Mommies In Orbit is currently trying to prepare herself for a hair-raising experience that will knock a couple of years off her life and push her right over the edge.  Yes, it’s called a family vacation.  Oh no, not like you’ve seen in the movies, I mean a real live barbarian-battling vacation with two wild animal-children who couldn’t get along if they were flung into outer space.

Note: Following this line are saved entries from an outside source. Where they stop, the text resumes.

import Summits.QuantumFields.QCD.Theorems.QuarksAsStableActionCriticalLineDiamagnetismCellSecondOrderAux1
import Summits.QuantumFields.QCD.Theorems.QuarksAsStableActionCriticalLineDiamagnetismCellInvert

/-!
# B6 cell sub-stub `cellSecondOrder`, Aux 4: colour triviality, the perturbation, and the second-order trace formula
(crux `stmt-QuantumFields-9734`, decl `Summit.QuantumFields.QCD.Theses.QuarksAsStableAction.CriticalLineDiamagnetism`,
line `Sketch`, Route B step B6; sub-problem context `Summits/QuantumFields/QCD/Statement.lean`)

* `D1_eq_reindex`: the free frequency operator is `sFree ⊗ 1₃` (colour-trivial), hence `G = D_1⁻¹ = sFree⁻¹ ⊗ 1₃` and its
  colour–spin site blocks are `1₃ ⊗ freeBlock` (`block_D1_inv`);
* `DP_sub_D1_eq`: the checkerboard perturbation `Δ = D_P − D_1` is supported on the first-coordinate links, with blocks
  `−σ(x) (U_x − 1) ⊗ P₋²` at `(x, x+e₁)` and `−σ(x) (U_xᴴ − 1) ⊗ P₊²` at `(x+e₁, x)`, `U_x = chk n P x 2`;
* `colour_factor_le`: `|tr₃(C C′)| ≤ 2 def(P) [x odd row][x′ odd row]` for the colour matrices of two links;
* `trace_sandwich`: `Tr(A E_{yz}(K₁) B E_{y′z′}(K₂)) = tr(A(z′,y) K₁ B(z,y′) K₂)`;
* registered `cellWalkTrace`: `|Tr X²| ≤ 2 def(P) Σ_{x,x′} [x odd][x′ odd] pairAbs x′ x`.
-/

noncomputable section

open scoped BigOperators Matrix Kronecker ComplexConjugate Matrix.Norms.L2Operator
open Matrix Literature.MathematicalPhysics.QuantumLattice
open Summit.QuantumFields.QCD.Cruxes.CriticalLineDiamagnetism.ChessboardCellGain.CellKappa
open Summit.QuantumFields.QCD.Cruxes.CriticalLineDiamagnetism.ChessboardCellGain.FrequencyDiamagnetism
open Summit.QuantumFields.QCD.Cruxes.CriticalLineDiamagnetism.ChessboardCellGain.Cell

namespace Summit.QuantumFields.QCD.Cruxes.CriticalLineDiamagnetism.ChessboardCellGain.CellWalk

variable {n : ℕ}

/-! ### Colour triviality of the free operator -/

/-- `x + e₁` in coordinates. -/
theorem prod_add_e1 (x : ZMod (2 * n) × ZMod (2 * n)) : x + (1, 0) = (x.1 + 1, x.2) := Prod.ext rfl (add_zero _)

/-- `x + e₂` in coordinates. -/
theorem prod_add_e2 (x : ZMod (2 * n) × ZMod (2 * n)) : x + (0, 1) = (x.1, x.2 + 1) := Prod.ext (add_zero _) rfl

/-- Splitting a conjunction indicator into a product of indicators. -/
theorem onsite_term (p q : Prop) [Decidable p] [Decidable q] (E : ℂ) :
    (if p ∧ q then E else 0) = (if p then 1 else 0) * E * (if q then 1 else 0) := by
  by_cases hp : p <;> by_cases hq : q <;> simp [hp, hq]

/-- Normal form of a `(1 − γ)` hop entry. -/
theorem hop_term_sub (p : Prop) [Decidable p] (a g σ δ : ℂ) :
    (if p then (a - g) * (σ * δ) else 0) = 2 * (((if p then σ else 0) * (1 / 2 * (a - g))) * δ) := by
  split_ifs <;> ring

/-- Normal form of a `(1 + γ)` hop entry. -/
theorem hop_term_add (p : Prop) [Decidable p] (a g σ δ : ℂ) :
    (if p then (a + g) * (σ * δ) else 0) = 2 * (((if p then σ else 0) * (1 / 2 * (a + g))) * δ) := by
  split_ifs <;> ring

variable [NeZero n]

/-- **Colour triviality of the free operator**: `D_1 = sFree ⊗ 1₃` along `csEquiv`. -/
theorem D1_eq_reindex (m ω₀ ω₁ : ℝ) :
    D1 n m ω₀ ω₁ = Matrix.reindex (csEquiv _) (csEquiv _)
      (sFree (2 * n) (bigM m ω₀ ω₁) (Real.sin ω₀) (Real.sin ω₁) ⊗ₖ (1 : Matrix (Fin 3) (Fin 3) ℂ)) := by
  ext ⟨x, c, i⟩ ⟨y, c', k⟩
  simp only [D1, freqOpR, Matrix.of_apply, Matrix.reindex_apply, Matrix.submatrix_apply, csEquiv, Equiv.coe_fn_symm_mk,
    Matrix.kroneckerMap_apply, sFree, sHopTot, dirHop, spinN, bigM, Matrix.sub_apply, Matrix.add_apply,
    Matrix.smul_apply, Matrix.one_apply, smul_eq_mul, pMinus, pPlus, prod_add_e1, prod_add_e2, OneMemClass.coe_one,
    star_one, seam, onsite_term, hop_term_sub, hop_term_add]
  ring


/-! ### the free propagator is colour-trivial -/

/-- `G = D_1⁻¹ = sFree⁻¹ ⊗ 1₃` along `csEquiv`. -/
theorem D1_inv_eq_reindex (m ω₀ ω₁ : ℝ) :
    (D1 n m ω₀ ω₁)⁻¹ = Matrix.reindex (csEquiv _) (csEquiv _)
      ((sFree (2 * n) (bigM m ω₀ ω₁) (Real.sin ω₀) (Real.sin ω₁))⁻¹ ⊗ₖ (1 : Matrix (Fin 3) (Fin 3) ℂ)) := by
  rw [D1_eq_reindex, Matrix.inv_reindex, Matrix.inv_kronecker, inv_one]

/-- The colour-spin site blocks of `G`: `G(u, v) = 1₃ ⊗ g(u, v)` with `g = freeBlock`. -/
theorem block_D1_inv (m ω₀ ω₁ : ℝ) (u v : ZMod (2 * n) × ZMod (2 * n)) :
    (Matrix.of fun a b : Fin 3 × Fin 4 => (D1 n m ω₀ ω₁)⁻¹ (u, a) (v, b)) =
      (1 : Matrix (Fin 3) (Fin 3) ℂ) ⊗ₖ freeBlock (2 * n) (bigM m ω₀ ω₁) (Real.sin ω₀) (Real.sin ω₁) u v := by
  rw [D1_inv_eq_reindex]
  ext ⟨c, i⟩ ⟨c', k⟩
  simp [csEquiv, Matrix.kroneckerMap_apply, freeBlock, mul_comm]

/-! ### the perturbation `Δ = D_P − D_1` is supported on the first-coordinate links -/

omit [NeZero n] in
/-- Collapsing the forward single-site indicator sum. -/
theorem sum_single_fwd {α : Type} [AddCommMonoid α] (f : ZMod (2 * n) × ZMod (2 * n) → α)
    (p₁ q₁ e : ZMod (2 * n) × ZMod (2 * n)) [NeZero n] :
    (∑ x, if x = p₁ ∧ x + e = q₁ then f x else 0) = if q₁ = p₁ + e then f p₁ else 0 := by
  rw [Finset.sum_eq_single p₁]
  · by_cases h : q₁ = p₁ + e
    · rw [if_pos ⟨rfl, h.symm⟩, if_pos h]
    · rw [if_neg (fun h' => h h'.2.symm), if_neg h]
  · intro x _ hx; rw [if_neg (fun h' => hx h'.1)]
  · intro h; exact absurd (Finset.mem_univ _) h

omit [NeZero n] in
/-- Collapsing the backward single-site indicator sum. -/
theorem sum_single_bwd {α : Type} [AddCommMonoid α] (f : ZMod (2 * n) × ZMod (2 * n) → α)
    (p₁ q₁ e : ZMod (2 * n) × ZMod (2 * n)) [NeZero n] :
    (∑ x, if x + e = p₁ ∧ x = q₁ then f x else 0) = if p₁ = q₁ + e then f q₁ else 0 := by
  rw [Finset.sum_eq_single q₁]
  · by_cases h : p₁ = q₁ + e
    · rw [if_pos ⟨h.symm, rfl⟩, if_pos h]
    · rw [if_neg (fun h' => h h'.1.symm), if_neg h]
  · intro x _ hx; rw [if_neg (fun h' => hx h'.2)]
  · intro h; exact absurd (Finset.mem_univ _) h

omit [NeZero n] in
/-- Moving an indicator outside a product. -/
theorem mul_indicator_mul (a b : ℂ) (c : Prop) [Decidable c] :
    a * ((if c then (1 : ℂ) else 0) * b) = if c then a * b else 0 := by
  split_ifs <;> simp

omit [NeZero n] in
/-- An indicator times a triple product. -/
theorem ite_mul3 (p : Prop) [Decidable p] (a b c : ℂ) :
    (if p then a * (b * c) else 0) = (if p then 1 else 0) * (a * (b * c)) := by
  split_ifs <;> simp

/-- **The perturbation**: `D_P − D_1 = Δ_fwd + Δ_bwd`, the forward blocks `−σ(x) (U_x − 1) ⊗ P₋²` at `(x, x + e₁)` and the
backward blocks `−σ(x) (U_xᴴ − 1) ⊗ P₊²` at `(x + e₁, x)`, `U_x = chk n P x 2`. -/
theorem DP_sub_D1_eq (P : Matrix.unitaryGroup (Fin 3) ℂ) (m ω₀ ω₁ : ℝ) :
    DP n P m ω₀ ω₁ - D1 n m ω₀ ω₁ =
      (∑ x : ZMod (2 * n) × ZMod (2 * n), (-seam x.1) •
        (Matrix.single x (x + (1, 0)) (1 : ℂ) ⊗ₖ
          ((((chk n P x.1 x.2 2 : Matrix.unitaryGroup (Fin 3) ℂ) : Matrix (Fin 3) (Fin 3) ℂ) - 1) ⊗ₖ pMinus 2))) +
      ∑ x : ZMod (2 * n) × ZMod (2 * n), (-seam x.1) •
        (Matrix.single (x + (1, 0)) x (1 : ℂ) ⊗ₖ
          ((star ((chk n P x.1 x.2 2 : Matrix.unitaryGroup (Fin 3) ℂ) : Matrix (Fin 3) (Fin 3) ℂ) - 1) ⊗ₖ pPlus 2)) := by
  ext ⟨x, c, i⟩ ⟨y, c', k⟩
  simp only [DP, D1, freqOpR, Matrix.of_apply, Matrix.sub_apply, Matrix.add_apply, Matrix.sum_apply, Matrix.smul_apply,
    Matrix.kroneckerMap_apply, Matrix.single_apply, cellDefs_anchor, OneMemClass.coe_one, star_one, smul_eq_mul,
    mul_indicator_mul]
  rw [sum_single_fwd, sum_single_bwd]
  simp only [prod_add_e1, seam, pMinus, pPlus, Matrix.smul_apply, Matrix.sub_apply, Matrix.add_apply, Matrix.one_apply,
    smul_eq_mul, ite_mul3]
  ring

/-! ### the colour factor -/

omit [NeZero n] in
/-- The plaquette deficit is nonnegative. -/
theorem defi_nonneg (P : Matrix.unitaryGroup (Fin 3) ℂ) : 0 ≤ defi P := by
  have h := frobenius_sq_isometry_sub_one (P : Matrix (Fin 3) (Fin 3) ℂ) (Matrix.UnitaryGroup.star_mul_self P)
  have h0 : (0 : ℝ) ≤ ∑ c, ∑ d, ‖((P : Matrix (Fin 3) (Fin 3) ℂ) - 1) c d‖ ^ 2 := by positivity
  rw [defi]; linarith

omit [NeZero n] in
/-- `|tr(C C′)| ≤ ½ (‖C‖_F² + ‖C′‖_F²)`. -/
theorem norm_trace_mul_le_frob (C C' : Matrix (Fin 3) (Fin 3) ℂ) :
    ‖(C * C').trace‖ ≤ ((∑ c, ∑ d, ‖C c d‖ ^ 2) + ∑ c, ∑ d, ‖C' c d‖ ^ 2) / 2 := by
  rw [Matrix.trace]
  simp only [Matrix.diag, Matrix.mul_apply]
  calc ‖∑ c, ∑ d, C c d * C' d c‖ ≤ ∑ c, ‖∑ d, C c d * C' d c‖ := norm_sum_le _ _
    _ ≤ ∑ c, ∑ d, ‖C c d * C' d c‖ := Finset.sum_le_sum fun c _ => norm_sum_le _ _
    _ ≤ ∑ c, ∑ d, (‖C c d‖ ^ 2 + ‖C' d c‖ ^ 2) / 2 := by
      refine Finset.sum_le_sum fun c _ => Finset.sum_le_sum fun d _ => ?_
      rw [norm_mul]
      nlinarith [two_mul_le_add_sq ‖C c d‖ ‖C' d c‖]
    _ = ((∑ c, ∑ d, ‖C c d‖ ^ 2) + ∑ c, ∑ d, ‖C' c d‖ ^ 2) / 2 := by
      have hc : (∑ c, ∑ d, ‖C' d c‖ ^ 2 : ℝ) = ∑ c, ∑ d, ‖C' c d‖ ^ 2 := Finset.sum_comm
      rw [show (fun c => ∑ d, (‖C c d‖ ^ 2 + ‖C' d c‖ ^ 2) / 2) =
          fun c => ((∑ d, ‖C c d‖ ^ 2) + ∑ d, ‖C' d c‖ ^ 2) / 2 from
        funext fun c => by rw [← Finset.sum_div, Finset.sum_add_distrib]]
      rw [← Finset.sum_div, Finset.sum_add_distrib, hc]

omit [NeZero n] in
/-- A matrix with vanishing Frobenius norm vanishes. -/
theorem eq_zero_of_frob_le_zero (D : Matrix (Fin 3) (Fin 3) ℂ) (h : (∑ c, ∑ d, ‖D c d‖ ^ 2 : ℝ) ≤ 0) : D = 0 := by
  ext c d
  have h3 : ‖D c d‖ ^ 2 ≤ ∑ c', ∑ d', ‖D c' d'‖ ^ 2 := by
    calc ‖D c d‖ ^ 2 ≤ ∑ d', ‖D c d'‖ ^ 2 :=
          Finset.single_le_sum (f := fun d' => ‖D c d'‖ ^ 2) (fun _ _ => by positivity) (Finset.mem_univ d)
      _ ≤ ∑ c', ∑ d', ‖D c' d'‖ ^ 2 :=
          Finset.single_le_sum (f := fun c' => ∑ d', ‖D c' d'‖ ^ 2) (fun _ _ => by positivity) (Finset.mem_univ c)
  have h4 : ‖D c d‖ = 0 := by nlinarith [norm_nonneg (D c d)]
  simpa using h4

omit [NeZero n] in
/-- The two Frobenius norms: `‖P − 1‖_F² = ‖Pᴴ − 1‖_F² = 2 def(P)`. -/
theorem frob_sq_sub_one (P : Matrix.unitaryGroup (Fin 3) ℂ) :
    (∑ c, ∑ d, ‖((P : Matrix (Fin 3) (Fin 3) ℂ) - 1) c d‖ ^ 2 : ℝ) = 2 * defi P ∧
    (∑ c, ∑ d, ‖(star (P : Matrix (Fin 3) (Fin 3) ℂ) - 1) c d‖ ^ 2 : ℝ) = 2 * defi P := by
  have h1 : (P : Matrix (Fin 3) (Fin 3) ℂ)ᴴ * (P : Matrix (Fin 3) (Fin 3) ℂ) = 1 := Matrix.UnitaryGroup.star_mul_self P
  have h2 : (star (P : Matrix (Fin 3) (Fin 3) ℂ))ᴴ * star (P : Matrix (Fin 3) (Fin 3) ℂ) = 1 := by
    rw [Matrix.star_eq_conjTranspose, Matrix.conjTranspose_conjTranspose]
    exact Unitary.coe_mul_star_self P
  refine ⟨by rw [frobenius_sq_isometry_sub_one _ h1, defi], ?_⟩
  rw [frobenius_sq_isometry_sub_one _ h2, defi, Matrix.star_eq_conjTranspose, Matrix.trace_conjTranspose,
    Complex.star_def, Complex.conj_re]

In my confused mind, Pensacola Beach sounds dreamy, but in reality the drive to get there reminds me of a lucid nightmare. Why would any parent want to chuck their sanity out the window and drive countless miles just to create family memories?


Are we there yet?

 Blame it on the web. You know, the photos that suck you right in to what appears to be a relaxing vacation?  It’s a different story when my kids hit the beach.  They resemble a pair of Velociraptors, chirping and biting at one another like they just arrived from Jurassic Park. Beach-goers beware!



Sibling Love!

Does a family vacation really have to include the kids? How does Mommies In Orbit block out the madness in the minivan from hell? Do I just ignore the sword fighting in the back seat and grab something from the glove compartment turned mini-bar?  Do I slurp down some of the pink magic liquid and sleep the entire trip? How about getting some kick-ass headphones and loading up the iPod with acid rock from the seventies? Do I stay home with The Black Dog and Smart Border Collie and enjoy the peace and quiet while they rock Florida?

Hmmm, lets think about that one. “Here kids, take lots of pictures, and call me, it will be just like Mommy was there with you.”  “Have a safe trip!”

Comments are closed.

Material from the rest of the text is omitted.